*Task description*. Word for word, transcribe the data below from the line with "have hcongr : ∫⁻" to the line with "rw [MeasureTheory.Measure.restrict_apply_self]", keeping both of those lines.

*Material provided*.
┌────────

import Summits.FinalStateConjecture.FinalStateConjecture.Theorems.PhaseMixingCaptureCaptureSufficesTameNoC0TubeDrift
import Summits.FinalStateConjecture.FinalStateConjecture.Theorems.PhaseMixingCaptureCaptureSufficesTameNoC0TubeTransplant
import Literature.Geometry.Lorentzian.OpensCausality
import Literature.Geometry.Lorentzian.LorentzianDistance
import HarnessLib

/-!
# `CaptureSufficesTame` (stmt-FinalStateConjecture-17270), line `only-the-third-law-is-generic`, NoC0KerrChart programme:
# stub `stub_noC0_tubeAnalysis` — the tube analysis, assembled

The six explicit Kerr-side facts consumed by the limit argument of the model point NoC0KerrChart (no C⁰-honest
late chart of a Kerr exterior into Minkowski space), lead c10:

* (DL), (DL2), (DL3) the forward drift `∂_{t*}` (`NoC0.kerr_bilin_basisVector_zero_le_of_le`,
  `NoC0.kerr_bilin_le_of_opNorm_le`, `NoC0.kerr_bilin_add_smul_basisVector_zero_le`; file `…NoC0TubeDrift`);
* (TL) transplanting timelike-with-margin curves to perturbed cone fields (`NoC0.kerr_transplant`; file
  `…NoC0TubeTransplant`);
* (ARC) future timelike curve segments of the Kerr exterior have positive length
  (`NoC0.arcLength_pos_of_isFutureTimelikeCurveOn`, this file: measurability of the coordinate velocity and
  positivity of the speed, as in `NoC0.lorentzDist_pos_of_mem_chronologicalFuture`);
* (INC) the drifted `t*`-parametrised photon orbit (`NoC0.kerr_drifted_orbitCurve`; file `…NoC0TubeDrift`);
* `stub_noC0_tubeAnalysis` — the registered text of the stub, by name.

References: M. Visser, arXiv:0706.0622, (32)–(35) (key `arXiv07060622`); J. Sbierski, Anal. PDE 8 (2015), §7A
(key `Sbierski2015`); B. O'Neill, *Semi-Riemannian geometry*, 1983, Ch. 5, Def. 5.11 (key `ONeill1983`).
-/

set_option linter.dupNamespace false
set_option maxSynthPendingDepth 3

noncomputable section

open Set Filter Function Bundle Metric MeasureTheory
open scoped Manifold ContDiff Topology ENNReal

namespace Summit.FinalStateConjecture.FinalStateConjecture.Theorems.PhaseMixingCaptureCaptureSufficesTame

open Literature.Geometry.Lorentzian

namespace NoC0

/-! ## (ARC) Timelike curve segments of the Kerr exterior have positive length -/

variable {M a : ℝ}

/-- **A future timelike curve segment of the Kerr exterior has positive length**: for
`γ : [t₁, t₂] → Kerr exterior` future timelike, `t₁ < t₂`, `0 < L(γ|[t₁, t₂]) = ∫ |g(γ', γ')|^{1/2}`
(measurability of the coordinate velocity `deriv` of the continuously extended coordinate curve, continuity of
the Kerr–Schild components on the exterior, positivity of the speed on `(t₁, t₂)`). O'Neill 1983, Ch. 5,
Def. 5.11. [cite: ONeill1983, Ch. 5, Def. 5.11] -/
theorem arcLength_pos_of_isFutureTimelikeCurveOn [Kerr.Facts] (hM : 0 ≤ M) (γ : ℝ → Kerr.exterior M a)
    (t₁ t₂ : ℝ) (ht : t₁ < t₂)
    (hγ : (Kerr.smoothMetric M a (Kerr.rPlus M a)).IsFutureTimelikeCurveOn
      (Kerr.exteriorSpacetime M a hM).timeOrientation γ (Icc t₁ t₂)) :
    0 < (Kerr.smoothMetric M a (Kerr.rPlus M a)).toPseudoRiemannianMetric.arcLength γ t₁ t₂ := by
  -- the coordinate curve, continuously extended outside `[t₁, t₂]`
  set c : ℝ → E4 := fun t ↦ (γ t : E4) with hc
  set ce : ℝ → E4 := fun t ↦ c (projIcc t₁ t₂ ht.le t) with hce
  have hcd : ∀ t ∈ Icc t₁ t₂, DifferentiableAt ℝ c t := fun t ht' ↦
    mdifferentiableAt_iff_differentiableAt.mp
      ((mdifferentiableAt_subtypeVal_comp_curve_iff (I := 𝓘(ℝ, E4)) (Kerr.exterior M a)).2 (hγ t ht').1)
  have hcc : ContinuousOn c (Icc t₁ t₂) := fun t ht' ↦ (hcd t ht').continuousAt.continuousWithinAt
  have hce_cont : Continuous ce := by
    have : ce = (Icc t₁ t₂).restrict c ∘ projIcc t₁ t₂ ht.le := by
      funext t; rfl
    rw [this]
    exact (continuousOn_iff_continuous_restrict.1 hcc).comp continuous_projIcc
  -- on the open interval, `ce` agrees with `c` near every point
  have hagree : ∀ t ∈ Ioo t₁ t₂, ce =ᶠ[𝓝 t] c := by
    intro t ht'
    filter_upwards [Ioo_mem_nhds ht'.1 ht'.2] with s hs
    simp only [hce, projIcc_of_mem ht.le (Ioo_subset_Icc_self hs)]
  have hderiv : ∀ t ∈ Ioo t₁ t₂, deriv ce t = deriv c t := fun t ht' ↦ (hagree t ht').deriv_eq
  -- the measurable integrand
  set F : ℝ → ℝ := fun t ↦ Real.sqrt |Kerr.bilin M a (ce t) (deriv ce t) (deriv ce t)| with hF
  have hFm : Measurable F := by
    have h1 : Measurable (deriv ce) := measurable_deriv ce
    have hce_mem : ∀ t, ce t ∈ (Kerr.region a (Kerr.rPlus M a) : Set E4) := fun t ↦ (γ _).2
    have hb : Continuous fun t ↦ Kerr.bilin M a (ce t) :=
      ((Kerr.contDiffOn_bilin_region M a (Kerr.rPlus M a) (n := 0)).continuousOn).comp_continuous
        hce_cont hce_mem
    have h2 : Continuous fun p : (E4 →L[ℝ] E4 →L[ℝ] ℝ) × E4 ↦ p.1 p.2 p.2 := by fun_prop
    have h3 : Measurable fun t ↦ Kerr.bilin M a (ce t) (deriv ce t) (deriv ce t) :=
      h2.measurable.comp (hb.measurable.prodMk h1)
    exact Real.continuous_sqrt.measurable.comp (continuous_abs.measurable.comp h3)
  -- the speed is `F` on the open interval
  have hspeed : ∀ t ∈ Ioo t₁ t₂,
      (Kerr.smoothMetric M a (Kerr.rPlus M a)).toPseudoRiemannianMetric.speed γ t = F t := by
    intro t ht'
    have hvel : (velocity 𝓘(ℝ, E4) γ t : E4) = deriv c t := by
      rw [← velocity_subtypeVal_comp (I := 𝓘(ℝ, E4)) (Kerr.exterior M a) γ t]
      change mfderiv 𝓘(ℝ, ℝ) 𝓘(ℝ, E4) (Subtype.val ∘ γ) t (1 : ℝ) = _
      rw [mfderiv_eq_fderiv]
      rfl
    rw [PseudoRiemannianMetric.speed_def, hF]
    simp only
    rw [hderiv t ht']
    have hcet : ce t = c t := (hagree t ht').eq_of_nhds
    rw [hcet]
    show Real.sqrt |Kerr.bilin M a (c t) (velocity 𝓘(ℝ, E4) γ t) (velocity 𝓘(ℝ, E4) γ t)| = _
    rw [hvel]
  have hFpos : ∀ t ∈ Ioo t₁ t₂, 0 < F t := by
    intro t ht'
    rw [← hspeed t ht', PseudoRiemannianMetric.speed_def]
    obtain ⟨-, htl, -⟩ := hγ t (Ioo_subset_Icc_self ht')
    have : (Kerr.smoothMetric M a (Kerr.rPlus M a)).val (γ t) (velocity 𝓘(ℝ, E4) γ t)
        (velocity 𝓘(ℝ, E4) γ t) < 0 := htl
    exact Real.sqrt_pos.2 (abs_pos.2 this.ne)
  -- compute the length over the open interval
  rw [PseudoRiemannianMetric.arcLength_eq_lintegral_Ioo]
  have hcongr : ∫⁻ t in Ioo t₁ t₂, ENNReal.ofReal
      ((Kerr.smoothMetric M a (Kerr.rPlus M a)).toPseudoRiemannianMetric.speed γ t) =
      ∫⁻ t in Ioo t₁ t₂, ENNReal.ofReal (F t) :=
    MeasureTheory.setLIntegral_congr_fun measurableSet_Ioo fun t ht' ↦ by rw [hspeed t ht']
  rw [hcongr]
  have hm : Measurable fun t ↦ ENNReal.ofReal (F t) := ENNReal.measurable_ofReal.comp hFm
  rw [MeasureTheory.lintegral_pos_iff_support hm]
  have hsub : Ioo t₁ t₂ ⊆ Function.support fun t ↦ ENNReal.ofReal (F t) := fun t ht' ↦ by
    rw [Function.mem_support]
    exact (ENNReal.ofReal_pos.2 (hFpos t ht')).ne'
  calc (0 : ℝ≥0∞) < volume (Ioo t₁ t₂) := by rw [Real.volume_Ioo]; exact ENNReal.ofReal_pos.2 (by linarith)
    _ = (volume.restrict (Ioo t₁ t₂)) (Ioo t₁ t₂) := by
        rw [MeasureTheory.Measure.restrict_apply_self]
    _ ≤ (volume.restrict (Ioo t₁ t₂)) (Function.support fun t ↦ ENNReal.ofReal (F t)) :=
        MeasureTheory.measure_mono hsub

end NoC0

/-! ## The stub, assembled -/

/-- **Stub `stub_noC0_tubeAnalysis` — THE TUBE ANALYSIS of the NoC0KerrChart limit argument (explicit Kerr–Schild
facts).** (DL) wherever `H ≤ 2/5`, a future nearly-causal `v` has `g(v, ∂_{t*}) ≤ −v⁰/20`; (DL2) `B`-causal vectors for
an `ε`-perturbed cone `B` (`ε ≤ 1/4`) have `g(v, v) ≤ 4ε(v⁰)²`; (DL3) the forward drift `v + κ∂_{t*}` of a `B`-causal
`v` with `v⁰ = 1` (`ε ≤ 1/80`) has `g ≤ 4ε − κ/10`; (TL) `g`-timelike-with-margin curves over a compact set, sheared
at the endpoints by less than `δ`, are `B`-timelike future for every cone field `B` `δ`-close to `g`; (ARC) future
timelike curve segments of the Kerr exterior have positive length; (INC) the drifted `t*`-parametrised retrograde
photon orbit has velocity `V` with `g(V, V) ≤ −κ/10`, `V⁰ = 1 + κ`, `‖V‖ ≤ 3 + κ`. Visser arXiv:0706.0622 (32)–(35);
Sbierski 2015 §7A; O'Neill 1983 Ch. 5 Def. 5.11.
[cite: arXiv07060622, (32)–(35)] [cite: Sbierski2015, §7A] [cite: ONeill1983, Ch. 5, Def. 5.11] -/
theorem stub_noC0_tubeAnalysis :
    (∀ (M a : ℝ) (x v : E4), 0 ≤ M → Kerr.scalarH M a x ≤ 2 / 5 → 0 < v 0 →
      Kerr.bilin M a x v v ≤ (1 / 20) * (v 0) ^ 2 →
      Kerr.bilin M a x v (E4.basisVector 0) ≤ -(1 / 20) * v 0) ∧
    (∀ (M a : ℝ) (x v : E4) (B : E4 →L[ℝ] E4 →L[ℝ] ℝ) (ε : ℝ), 0 ≤ M → ‖B - Kerr.bilin M a x‖ ≤ ε →
      ε ≤ 1 / 4 → B v v ≤ 0 → Kerr.bilin M a x v v ≤ 4 * ε * (v 0) ^ 2) ∧
    (∀ (M a : ℝ) (x v : E4) (B : E4 →L[ℝ] E4 →L[ℝ] ℝ) (ε κ : ℝ), 0 ≤ M → Kerr.scalarH M a x ≤ 2 / 5 →
      ‖B - Kerr.bilin M a x‖ ≤ ε → ε ≤ 1 / 80 → B v v ≤ 0 → v 0 = 1 → 0 ≤ κ →
      Kerr.bilin M a x (v + κ • E4.basisVector 0) (v + κ • E4.basisVector 0) ≤ 4 * ε - κ / 10) ∧
    (∀ (M a : ℝ) (K₁ : Set E4) (δ₀ : ℝ), 0 ≤ M → IsCompact K₁ → 0 < δ₀ →
      cthickening δ₀ K₁ ⊆ (Kerr.exterior M a : Set E4) →
      ∀ (c c' : ℝ → E4) (L : ℝ), 0 < L → (∀ r ∈ Icc 0 L, HasDerivAt c (c' r) r) → ContinuousOn c' (Icc 0 L) →
      (∀ r ∈ Icc 0 L, c r ∈ K₁ ∧ Kerr.bilin M a (c r) (c' r) (c' r) < 0 ∧ 0 < c' r 0) →
      ∃ δ > 0, δ ≤ δ₀ ∧ ∀ (z₁ z₂ : E4), ‖z₁‖ < δ → ‖z₂‖ < δ → ∀ B : E4 → E4 →L[ℝ] E4 →L[ℝ] ℝ,
        (∀ y ∈ cthickening δ₀ K₁, ‖B y - Kerr.bilin M a y‖ < δ) →
        ∀ r ∈ Icc 0 L, c r + (1 - r / L) • z₁ + (r / L) • z₂ ∈ thickening δ₀ K₁ ∧
          HasDerivAt (fun r ↦ c r + (1 - r / L) • z₁ + (r / L) • z₂) (c' r + (1 / L) • (z₂ - z₁)) r ∧
          B (c r + (1 - r / L) • z₁ + (r / L) • z₂) (c' r + (1 / L) • (z₂ - z₁)) (c' r + (1 / L) • (z₂ - z₁)) < 0 ∧
          0 < (c' r + (1 / L) • (z₂ - z₁)) 0) ∧
    (∀ (M a : ℝ) [Kerr.Facts] (hM : 0 ≤ M) (γ : ℝ → Kerr.exterior M a) (t₁ t₂ : ℝ), t₁ < t₂ →
      (Kerr.smoothMetric M a (Kerr.rPlus M a)).IsFutureTimelikeCurveOn
        (Kerr.exteriorSpacetime M a hM).timeOrientation γ (Icc t₁ t₂) →
      0 < (Kerr.smoothMetric M a (Kerr.rPlus M a)).toPseudoRiemannianMetric.arcLength γ t₁ t₂) ∧
    (∀ (M a r₀ q e κ w : ℝ), 0 < M → 0 ≤ a → a ≤ M → 3 * M ≤ r₀ → r₀ * (r₀ - 3 * M) ^ 2 = 4 * a ^ 2 * M →
      q = √(M / r₀ ^ 3) → e = 1 - a * q → 0 < κ →
      0 < e ∧ e ≤ 1 ∧ 0 < q ∧
      HasDerivAt (fun w ↦ Kerr.orbitCurve a r₀ q (w / e) + (κ * w) • E4.basisVector 0)
        ((1 / e) • Kerr.orbitVel a q (Kerr.orbitCurve a r₀ q (w / e)) + κ • E4.basisVector 0) w ∧
      Kerr.bilin M a (Kerr.orbitCurve a r₀ q (w / e) + (κ * w) • E4.basisVector 0)
        ((1 / e) • Kerr.orbitVel a q (Kerr.orbitCurve a r₀ q (w / e)) + κ • E4.basisVector 0)
        ((1 / e) • Kerr.orbitVel a q (Kerr.orbitCurve a r₀ q (w / e)) + κ • E4.basisVector 0) ≤ -(κ / 10) ∧
      ((1 / e) • Kerr.orbitVel a q (Kerr.orbitCurve a r₀ q (w / e)) + κ • E4.basisVector 0) 0 = 1 + κ ∧
      ‖(1 / e) • Kerr.orbitVel a q (Kerr.orbitCurve a r₀ q (w / e)) + κ • E4.basisVector 0‖ ≤ 3 + κ) := by
  refine ⟨NoC0.kerr_bilin_basisVector_zero_le_of_le, NoC0.kerr_bilin_le_of_opNorm_le,
    NoC0.kerr_bilin_add_smul_basisVector_zero_le, NoC0.kerr_transplant, ?_, NoC0.kerr_drifted_orbitCurve⟩
  intro M a _ hM γ t₁ t₂ ht hγ
  exact NoC0.arcLength_pos_of_isFutureTimelikeCurveOn hM γ t₁ t₂ ht hγ

end Summit.FinalStateConjecture.FinalStateConjecture.Theorems.PhaseMixingCaptureCaptureSufficesTame

end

└────────

*Solution*.
  have hcongr : ∫⁻ t in Ioo t₁ t₂, ENNReal.ofReal
      ((Kerr.smoothMetric M a (Kerr.rPlus M a)).toPseudoRiemannianMetric.speed γ t) =
      ∫⁻ t in Ioo t₁ t₂, ENNReal.ofReal (F t) :=
    MeasureTheory.setLIntegral_congr_fun measurableSet_Ioo fun t ht' ↦ by rw [hspeed t ht']
  rw [hcongr]
  have hm : Measurable fun t ↦ ENNReal.ofReal (F t) := ENNReal.measurable_ofReal.comp hFm
  rw [MeasureTheory.lintegral_pos_iff_support hm]
  have hsub : Ioo t₁ t₂ ⊆ Function.support fun t ↦ ENNReal.ofReal (F t) := fun t ht' ↦ by
    rw [Function.mem_support]
    exact (ENNReal.ofReal_pos.2 (hFpos t ht')).ne'
  calc (0 : ℝ≥0∞) < volume (Ioo t₁ t₂) := by rw [Real.volume_Ioo]; exact ENNReal.ofReal_pos.2 (by linarith)
    _ = (volume.restrict (Ioo t₁ t₂)) (Ioo t₁ t₂) := by
        rw [MeasureTheory.Measure.restrict_apply_self]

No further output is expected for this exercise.